import Summits.BirchSwinnertonDyer.Rank1Residual.X5.TwoAdicTargetsMultKatoRat
import Literature.NumberTheory.EllipticCurves.Kato2004.DivisibilityInputsMultiplicative
import Literature.NumberTheory.EllipticCurves.Greenberg1999.SelmerCotorsionMultiplicative
import Literature.NumberTheory.EllipticCurves.TateModuleContinuityProofs
import HarnessLib

/-!
# K11 in the KERNEL modulo located inputs, part 1: the assembly `X5.O1.KatoMultiplicativeDivisibilityRat W p`
# from sign-wise §17.13 package providers, and K11 at every ODD multiplicative prime from LITERATURE facts
# (part 2, `…MultKatoRatOfInputsTwo.lean`: `p = 2` from the two Summits-side `p = 2` package constants)

Cell `bsd-2adic` (run/shared/lean/pub/bsd-2adic/), seat `bsd-2adic-mult` GEN 9; HUMAN RULINGS D-0036 /
D-0054; director (Q2) 2026-08-26 «make it a KERNEL theorem». HONEST FRAMING: research route; nothing is
asserted; no class is closed here; no count moves. PARTITION: X5@2 multiplicative (K4ᵐ, RESIDUAL-MAP
B1·O1; 1 976 book230 classes) × p = 2 — types-the-object-of; bears_on K4 items 19922 / 19923.

WHAT THIS FILE DOES. The prime-uniform research binder of the whole multiplicative-at-`2` lane,
`X5.O1.KatoMultiplicativeDivisibilityRat W p` (`X5/TwoAdicTargetsMultKatoRat.lean` :79; its `p = 2`
projections are K11a `X5.O1.KatoDivisibilityAtTwoNonsplitMultRat` and K11b-Rat
`X5.O1.KatoDivisibilityAtTwoSplitMultRat`, the `hK`/`hKato` of every mult END door, of the
MultTowerClass rows, of t42's transport rows), hitherto an `@[conjecture] def` proved only in the cell
memos PROOF-MULT / PROOF-KATO2MULT / PROOF-KATO2SPLIT, is here a KERNEL THEOREM modulo named inputs:
* `katoMultiplicativeDivisibilityRat_of_packages` — the assembly at a fixed `(W, p)`: package providers
  for the two signs (each «some `Kato2004.MultDivisibilityInputs W p L κ γ I D` with its sign clause»)
  + `Kato2004.nonempty_iwasawaH1Data` + `Kato2004.thm12_4` (accepted Literature facts, any prime) +
  `Greenberg1999.thm15_isTorsion_multiplicative_rat` (LNM 1716 Thm. 1.5, PRINT; used only to cover the
  degenerate value `L = 0` of the universally quantified `L`) ⇒ `X5.O1.KatoMultiplicativeDivisibilityRat W p`,
  by the PROVED module theory `Kato2004.katoDivisibility_{nonsplit,split}Mult_of_inputs`
  (`Kato2004.exists_mem_charIdeal_of_skeleton_upTo` / the exceptional-zero skeleton
  `Kato2004.exists_X_mul_mem_charIdeal_of_skeleton_exceptional`); the `ℤ_p`-continuity of `T_pW` is
  DISCHARGED (`TateModule.continuousSMul_padicInt`), not displayed;
* `katoMultiplicativeDivisibilityRat_of_facts_odd` — ODD `p`: the providers are the LITERATURE
  construction facts `Kato2004.exists_multDivisibilityInputs_{nonsplit,split}` (Kato 2004 §§12–17 +
  Wuthrich 2014 p. 391 / Kobayashi 2006 Thm. 4.1 + Greenberg §2, all printed at odd `p`) — Kato's `⊗ℚ`
  divisibility at an odd multiplicative prime, BOTH signs, NO image hypothesis, kernel ∘ print;
* (companion file `ByReductionTypeAtTwoMultKatoRatOfInputsTwo.lean`)
  `katoMultiplicativeDivisibilityRat_two_of_inputs` (+ `…_forall_…`, K11a / K11b-Rat projections) —
  `p = 2`: the providers are the two Summits-side `@[conjecture]` constants of
  `ByReductionTypeAtTwoMultKatoInputsDefs.lean` (the `p = 2` siblings of the Literature facts; their
  ONLY unprinted field is the Coleman-map injectivity / `I`-valuedness at `2` — cell memos, referee
  RC-2/RC-28/RC-35/RC-41 PASS; audit reading `Kato17.11@2-nonsplit`).
WHY THIS IS NOVEL (for the cell). Before: K11 at `2` = a Summits `@[conjecture]` of GLOBAL shape
(`char X ∣ 2ⁿL`) + three memos. After: K11 at `2` = kernel ∘ {2 accepted Kato facts, h15 PRINT, 2 typed
LOCAL packages whose single unprinted field is named}; at odd `p` K11 is kernel ∘ print outright.
WHAT THIS IS NOT: not a proof of Prop. 17.11 / Kobayashi 4.1 at `2`; not the integral clause
(T-KATO2-{NS,SP}MULT stay memo binders); not Greenberg–Stevens; no class closes; nothing is booked.

References: [Kato2004Asterisque] Thm. 12.4, 12.5, 12.6 (pp. 221–222), §16 (pp. 268–271), Prop. 17.11,
Lemma 17.12, §17.13 (pp. 277–280), Rem. 18.3 (p. 281); [Wuthrich2014] p. 391, Cor. 19 (p. 398);
[Kobayashi2006DocMath] Thm. 4.1; [GreenbergLNM1716] Thm. 1.5, §2; [MazurTateTeitelbaum1986] §I.10,
§I.14–15; cell files HOME/audit/D-AUDIT-K11a-Kato-mult-at-2-print-locator.md, HOME/mult/*.md.
-/

set_option autoImplicit false
-- the Theorems namespace of this sub repeats the summit name by design (D-0017 nested layout: Summit.<S>.<Sub>)
set_option linter.dupNamespace false

noncomputable section

open scoped Classical MatrixGroups ModularForm

open CongruenceSubgroup WeierstrassCurve Literature.NumberTheory.EllipticCurves
  Literature.NumberTheory.EllipticCurves.ModularForms
  Literature.NumberTheory.EllipticCurves.Rank1Residual
  Literature.NumberTheory.EllipticCurves.Greenberg1999
  Summit.BirchSwinnertonDyer.Rank1Residual

namespace Summit.BirchSwinnertonDyer.BirchSwinnertonDyer.Theorems.MultKatoRat

variable (W : WeierstrassCurve ℚ) [W.IsElliptic] [W.IsGloballyMinimal] (p : ℕ) [Fact p.Prime]

/-- **Assembly at a fixed `(W, p)`: K11 from package providers.** If, at the prime `p`, for every
newform `f` of `W`, every cyclotomic `κ`/`γ`, every MTT function `L` and every `I`, `D`, SOME
`Kato2004.MultDivisibilityInputs W p L κ γ I D` exists with the non-split clause (`𝐇²_loc`-term zero at
the height-one `𝔭 ∌ p`) when `W` is non-split at `p`, resp. with the split clause (`col(P) ⊆ (T)`) when
`W` is split at `p`, then — with `nonempty_iwasawaH1Data`, `thm12_4` and Greenberg's Thm. 1.5 — the
binder `X5.O1.KatoMultiplicativeDivisibilityRat W p` holds: `X` torsion (Thm. 1.5); the divisibility
clauses for `L = 0` with `g = 0`, for `L ≠ 0` by `Kato2004.katoDivisibility_{nonsplit,split}Mult_of_inputs`.
The `ℤ_p`-continuity instance of `T_pW` is supplied by `TateModule.continuousSMul_padicInt`.
[cite: Kato2004Asterisque, Thm. 17.4 (1)(2) (p. 273; shape), Thm. 12.5 (3) (p. 222), §17.13 (pp. 279–280)]
[cite: GreenbergLNM1716, Thm. 1.5 (PDF p. 61)] -/
theorem katoMultiplicativeDivisibilityRat_of_packages (hne : Kato2004.nonempty_iwasawaH1Data)
    (h12 : Kato2004.thm12_4) (h15 : thm15_isTorsion_multiplicative_rat)
    (hns : ∀ [ContinuousSMul ℤ_[p] (W.tateModule p)] {N : ℕ} [NeZero N] (f : CuspForm (Gamma0 N) 2)
      (κ : ZpExtension ℚ p) (γ : Field.absoluteGaloisGroup ℚ),
      W.HasMultiplicativeReductionAtPrime p → ¬ W.HasSplitMultiplicativeReductionAtPrime p →
      κ.IsCyclotomic → κ.IsTopGenerator γ → IsCyclotomicVariable p γ → IsNewformOf W f →
      ∀ (L : PowerSeries ℚ_[p]), IsMultPAdicLFunctionOf f p (-1) L →
      ∀ (I : Kato2004.IwasawaH1Data W p κ γ) (D : W.SelmerDualData κ γ),
        ∃ K : Kato2004.MultDivisibilityInputs W p L κ γ I D,
          ∀ 𝔭 : PrimeSpectrum (IwasawaAlgebra p), 𝔭.asIdeal.height = 1 →
            PowerSeries.C (p : ℤ_[p]) ∉ 𝔭.asIdeal →
              Literature.NumberTheory.EllipticCurves.Module.lengthAt (IwasawaAlgebra p) K.H2loc 𝔭 = 0)
    (hsp : ∀ [ContinuousSMul ℤ_[p] (W.tateModule p)] {N : ℕ} [NeZero N] (f : CuspForm (Gamma0 N) 2)
      (κ : ZpExtension ℚ p) (γ : Field.absoluteGaloisGroup ℚ),
      W.HasSplitMultiplicativeReductionAtPrime p →
      κ.IsCyclotomic → κ.IsTopGenerator γ → IsCyclotomicVariable p γ → IsNewformOf W f →
      ∀ (L : PowerSeries ℚ_[p]), IsSplitMultPAdicLFunctionOf f p L →
      ∀ (I : Kato2004.IwasawaH1Data W p κ γ) (D : W.SelmerDualData κ γ),
        ∃ K : Kato2004.MultDivisibilityInputs W p L κ γ I D,
          ∀ y : K.P, K.col y ∈ Ideal.span {(PowerSeries.X : IwasawaAlgebra p)}) :
    X5.O1.KatoMultiplicativeDivisibilityRat W p := by
  haveI : ContinuousSMul ℤ_[p] (W.tateModule p) := TateModule.continuousSMul_padicInt
  intro κ γ hκ hγ hγ' hmult N _ f hf D
  refine ⟨h15 W p hmult f hf κ γ hκ hγ D, fun hnsp L hL => ?_, fun hspl L hL => ?_⟩
  · by_cases hL0 : L = 0
    · exact ⟨0, 0, Submodule.zero_mem _, by simp [hL0]⟩
    · obtain ⟨I⟩ := hne W p κ γ hκ hγ
      obtain ⟨K, hK⟩ := hns f κ γ hmult hnsp hκ hγ hγ' hf L hL I D
      obtain ⟨-, n, g, hg, hι⟩ := Kato2004.katoDivisibility_nonsplitMult_of_inputs h12 hκ hγ K hK hL0
      exact ⟨n, g, hg, hι⟩
  · by_cases hL0 : L = 0
    · exact ⟨0, 0, Submodule.zero_mem _, by simp [hL0]⟩
    · obtain ⟨I⟩ := hne W p κ γ hκ hγ
      obtain ⟨K, hK⟩ := hsp f κ γ hspl hκ hγ hγ' hf L hL I D
      obtain ⟨-, n, g, hg, hι⟩ :=
        Kato2004.katoDivisibility_splitMult_of_inputs h12 hκ hγ K hK hL0 hL.constantCoeff_eq_zero
      exact ⟨n, g, hg, hι⟩

/-- **K11 at an ODD multiplicative prime — kernel ∘ PRINT.** For every prime `p ≠ 2`: the Literature
facts `Kato2004.nonempty_iwasawaH1Data`, `Kato2004.thm12_4`,
`Kato2004.exists_multDivisibilityInputs_nonsplit`, `Kato2004.exists_multDivisibilityInputs_split`
(Kato 2004 §§12–17 at a multiplicative odd prime, Wuthrich 2014 p. 391, Kobayashi 2006 Thm. 4.1,
Greenberg §2) and `Greenberg1999.thm15_isTorsion_multiplicative_rat` imply
`X5.O1.KatoMultiplicativeDivisibilityRat W p` — Kato's `⊗ℚ` divisibility at `p ∥ N`, both signs, no
image hypothesis. [cite: Kato2004Asterisque, Thm. 17.4 (1)(2) (p. 273; shape) and §17.13 (pp. 279–280)]
[cite: Wuthrich2014, p. 391 and Cor. 19 (p. 398)] [cite: Kobayashi2006DocMath, Thm. 4.1] -/
theorem katoMultiplicativeDivisibilityRat_of_facts_odd (hp : p ≠ 2)
    (hne : Kato2004.nonempty_iwasawaH1Data) (h12 : Kato2004.thm12_4)
    (hns : Kato2004.exists_multDivisibilityInputs_nonsplit)
    (hsp : Kato2004.exists_multDivisibilityInputs_split)
    (h15 : thm15_isTorsion_multiplicative_rat) : X5.O1.KatoMultiplicativeDivisibilityRat W p :=
  katoMultiplicativeDivisibilityRat_of_packages W p hne h12 h15
    (fun f κ γ hm hn hκ hγ hγ' hf L hL I D => hns W p f κ γ hp hm hn hκ hγ hγ' hf L hL I D)
    (fun f κ γ hs hκ hγ hγ' hf L hL I D => hsp W p f κ γ hp hs hκ hγ hγ' hf L hL I D)

end Summit.BirchSwinnertonDyer.BirchSwinnertonDyer.Theorems.MultKatoRat

end
/-- `hatCurvInner` only depends on `±u`. [folklore] -/
lemma hatCurvInner_neg (x : M) (u : TangentSpace I x) :
    g.hatCurvInner cov x (-u) = g.hatCurvInner cov x u := by
  ext a a'
  simp only [hatCurvInner_apply, hatTrace, hatSharp_neg, hatCurvPair_neg]

/-- `|Rm|²_ĝ` only depends on `±u` (`ĝ` is quadratic in `u`). [folklore] -/
lemma hatCurvNormSq_neg (x : M) (u : TangentSpace I x) :
    g.hatCurvNormSq cov x (-u) = g.hatCurvNormSq cov x u := by
  simp only [hatCurvNormSq, hatTrace, hatSharp_neg, hatCurvInner_neg]

/-- **The superenergy density is even in `u`**: `W(-u) = W(u)` (future and past unit normals
give the same density; Senovilla 2000, Def. 3.2 — an even number of contractions with `u`).
[cite: Senovilla2000, Def. 3.2] -/
lemma superenergyDensity_neg (x : M) (u : TangentSpace I x) :
    g.superenergyDensity cov x (-u) = g.superenergyDensity cov x u := by
  rw [superenergyDensity, superenergyDensity, hatCurvNormSq_neg]

/-- `|Rm|²_ĝ` vanishes where the curvature tensor vanishes (Senovilla 2000, Property 3.4, the
trivial direction of `W = 0 ↔ R = 0`). [cite: Senovilla2000, Property 3.4] -/
lemma hatCurvNormSq_eq_zero_of_curvature (x : M) (u : TangentSpace I x) (h : cov.curvature x = 0) :
    g.hatCurvNormSq cov x u = 0 := by
  have h1 : ∀ a b, g.curvatureBilin cov x a b = 0 := fun a b ↦ by
    ext c d; simp [curvatureForm_apply', h]
  have h2 : ∀ a a', g.hatCurvPair cov x u a a' = 0 := fun a a' ↦ by
    ext b b'
    simp [h1, hatPairing]
  have h3 : g.hatCurvInner cov x u = 0 := by
    ext a a'
    simp [h2, hatTrace]
  simp [hatCurvNormSq, h3, hatTrace]

/-- The superenergy density of a flat covariant derivative vanishes (e.g. Minkowski space).
[cite: Senovilla2000, Property 3.4] -/
lemma superenergyDensity_eq_zero_of_isFlat (h : cov.IsFlat) (x : M) (u : TangentSpace I x) :
    g.superenergyDensity cov x u = 0 := by
  simp [superenergyDensity, g.hatCurvNormSq_eq_zero_of_curvature cov x u (congrFun h x)]

end Curv

/-! ### Frame expansion (Senovilla's Property 3.5) -/

section Frame

variable [FiniteDimensional ℝ E] {g} {x : M} {u : TangentSpace I x} {ι : Type*} [Fintype ι]
  (e : Module.Basis ι ℝ (TangentSpace I x))

omit [IsManifold I ∞ M] [FiniteDimensional ℝ E] in
/-- Coordinates of a basis expansion: `eⁱ(Σ_j c_j e_j) = c_i`. [folklore] -/
lemma coord_sum_smul_basis (c : ι → ℝ) (i : ι) : e.coord i (∑ j, c j • e j) = c i := by
  rw [Module.Basis.coord_apply, Module.Basis.repr_sum_self]

omit [IsManifold I ∞ M] [FiniteDimensional ℝ E] in
/-- The trace of an endomorphism of `T_x M` in a basis: `tr f = Σᵢ eⁱ(f eᵢ)`. [folklore] -/
lemma trace_eq_sum_coord_basis (f : TangentSpace I x →ₗ[ℝ] TangentSpace I x) :
    LinearMap.trace ℝ (TangentSpace I x) f = ∑ i, e.coord i (f (e i)) := by
  classical
  rw [LinearMap.trace_eq_matrix_trace ℝ e, Matrix.trace]
  refine Finset.sum_congr rfl fun i _ ↦ ?_
  rw [Matrix.diag_apply, LinearMap.toMatrix_apply, Module.Basis.coord_apply]

variable (he : ∀ i, g.hatSharp x u (e.coord i) = e i)
include he

/-- In a frame `e` with `ĝ⁻¹ eⁱ = eᵢ` (a `ĝ`-orthonormal frame), `ĝ⁻¹ α = Σ_j α(e_j) e_j`.
[cite: Senovilla2000, Property 3.5] -/
lemma hatSharp_eq_sum_of_frame (α : Module.Dual ℝ (TangentSpace I x)) :
    g.hatSharp x u α = ∑ j, α (e j) • e j := by
  conv_lhs => rw [← e.sum_dual_apply_smul_coord α]
  simp only [map_sum, map_smul, he]

/-- In a `ĝ`-orthonormal frame, `tr_ĝ S = Σᵢ S(eᵢ, eᵢ)`. [cite: Senovilla2000, Property 3.5] -/
lemma hatTrace_eq_sum_of_frame (S : LinearMap.BilinForm ℝ (TangentSpace I x)) :
    g.hatTrace x u S = ∑ i, S (e i) (e i) := by
  rw [hatTrace, trace_eq_sum_coord_basis e]
  refine Finset.sum_congr rfl fun i _ ↦ ?_
  rw [LinearMap.comp_apply, hatSharp_eq_sum_of_frame e he, coord_sum_smul_basis]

### Work to complete
Search the listing above for the lines with "are the LITERATURE" and "nothing is booked.", then output those lines and all lines between them exactly.

### Solution for this exercise
* `katoMultiplicativeDivisibilityRat_of_facts_odd` — ODD `p`: the providers are the LITERATURE
  construction facts `Kato2004.exists_multDivisibilityInputs_{nonsplit,split}` (Kato 2004 §§12–17 +
  Wuthrich 2014 p. 391 / Kobayashi 2006 Thm. 4.1 + Greenberg §2, all printed at odd `p`) — Kato's `⊗ℚ`
  divisibility at an odd multiplicative prime, BOTH signs, NO image hypothesis, kernel ∘ print;
* (companion file `ByReductionTypeAtTwoMultKatoRatOfInputsTwo.lean`)
  `katoMultiplicativeDivisibilityRat_two_of_inputs` (+ `…_forall_…`, K11a / K11b-Rat projections) —
  `p = 2`: the providers are the two Summits-side `@[conjecture]` constants of
  `ByReductionTypeAtTwoMultKatoInputsDefs.lean` (the `p = 2` siblings of the Literature facts; their
  ONLY unprinted field is the Coleman-map injectivity / `I`-valuedness at `2` — cell memos, referee
  RC-2/RC-28/RC-35/RC-41 PASS; audit reading `Kato17.11@2-nonsplit`).
WHY THIS IS NOVEL (for the cell). Before: K11 at `2` = a Summits `@[conjecture]` of GLOBAL shape
(`char X ∣ 2ⁿL`) + three memos. After: K11 at `2` = kernel ∘ {2 accepted Kato facts, h15 PRINT, 2 typed
LOCAL packages whose single unprinted field is named}; at odd `p` K11 is kernel ∘ print outright.
WHAT THIS IS NOT: not a proof of Prop. 17.11 / Kobayashi 4.1 at `2`; not the integral clause
(T-KATO2-{NS,SP}MULT stay memo binders); not Greenberg–Stevens; no class closes; nothing is booked.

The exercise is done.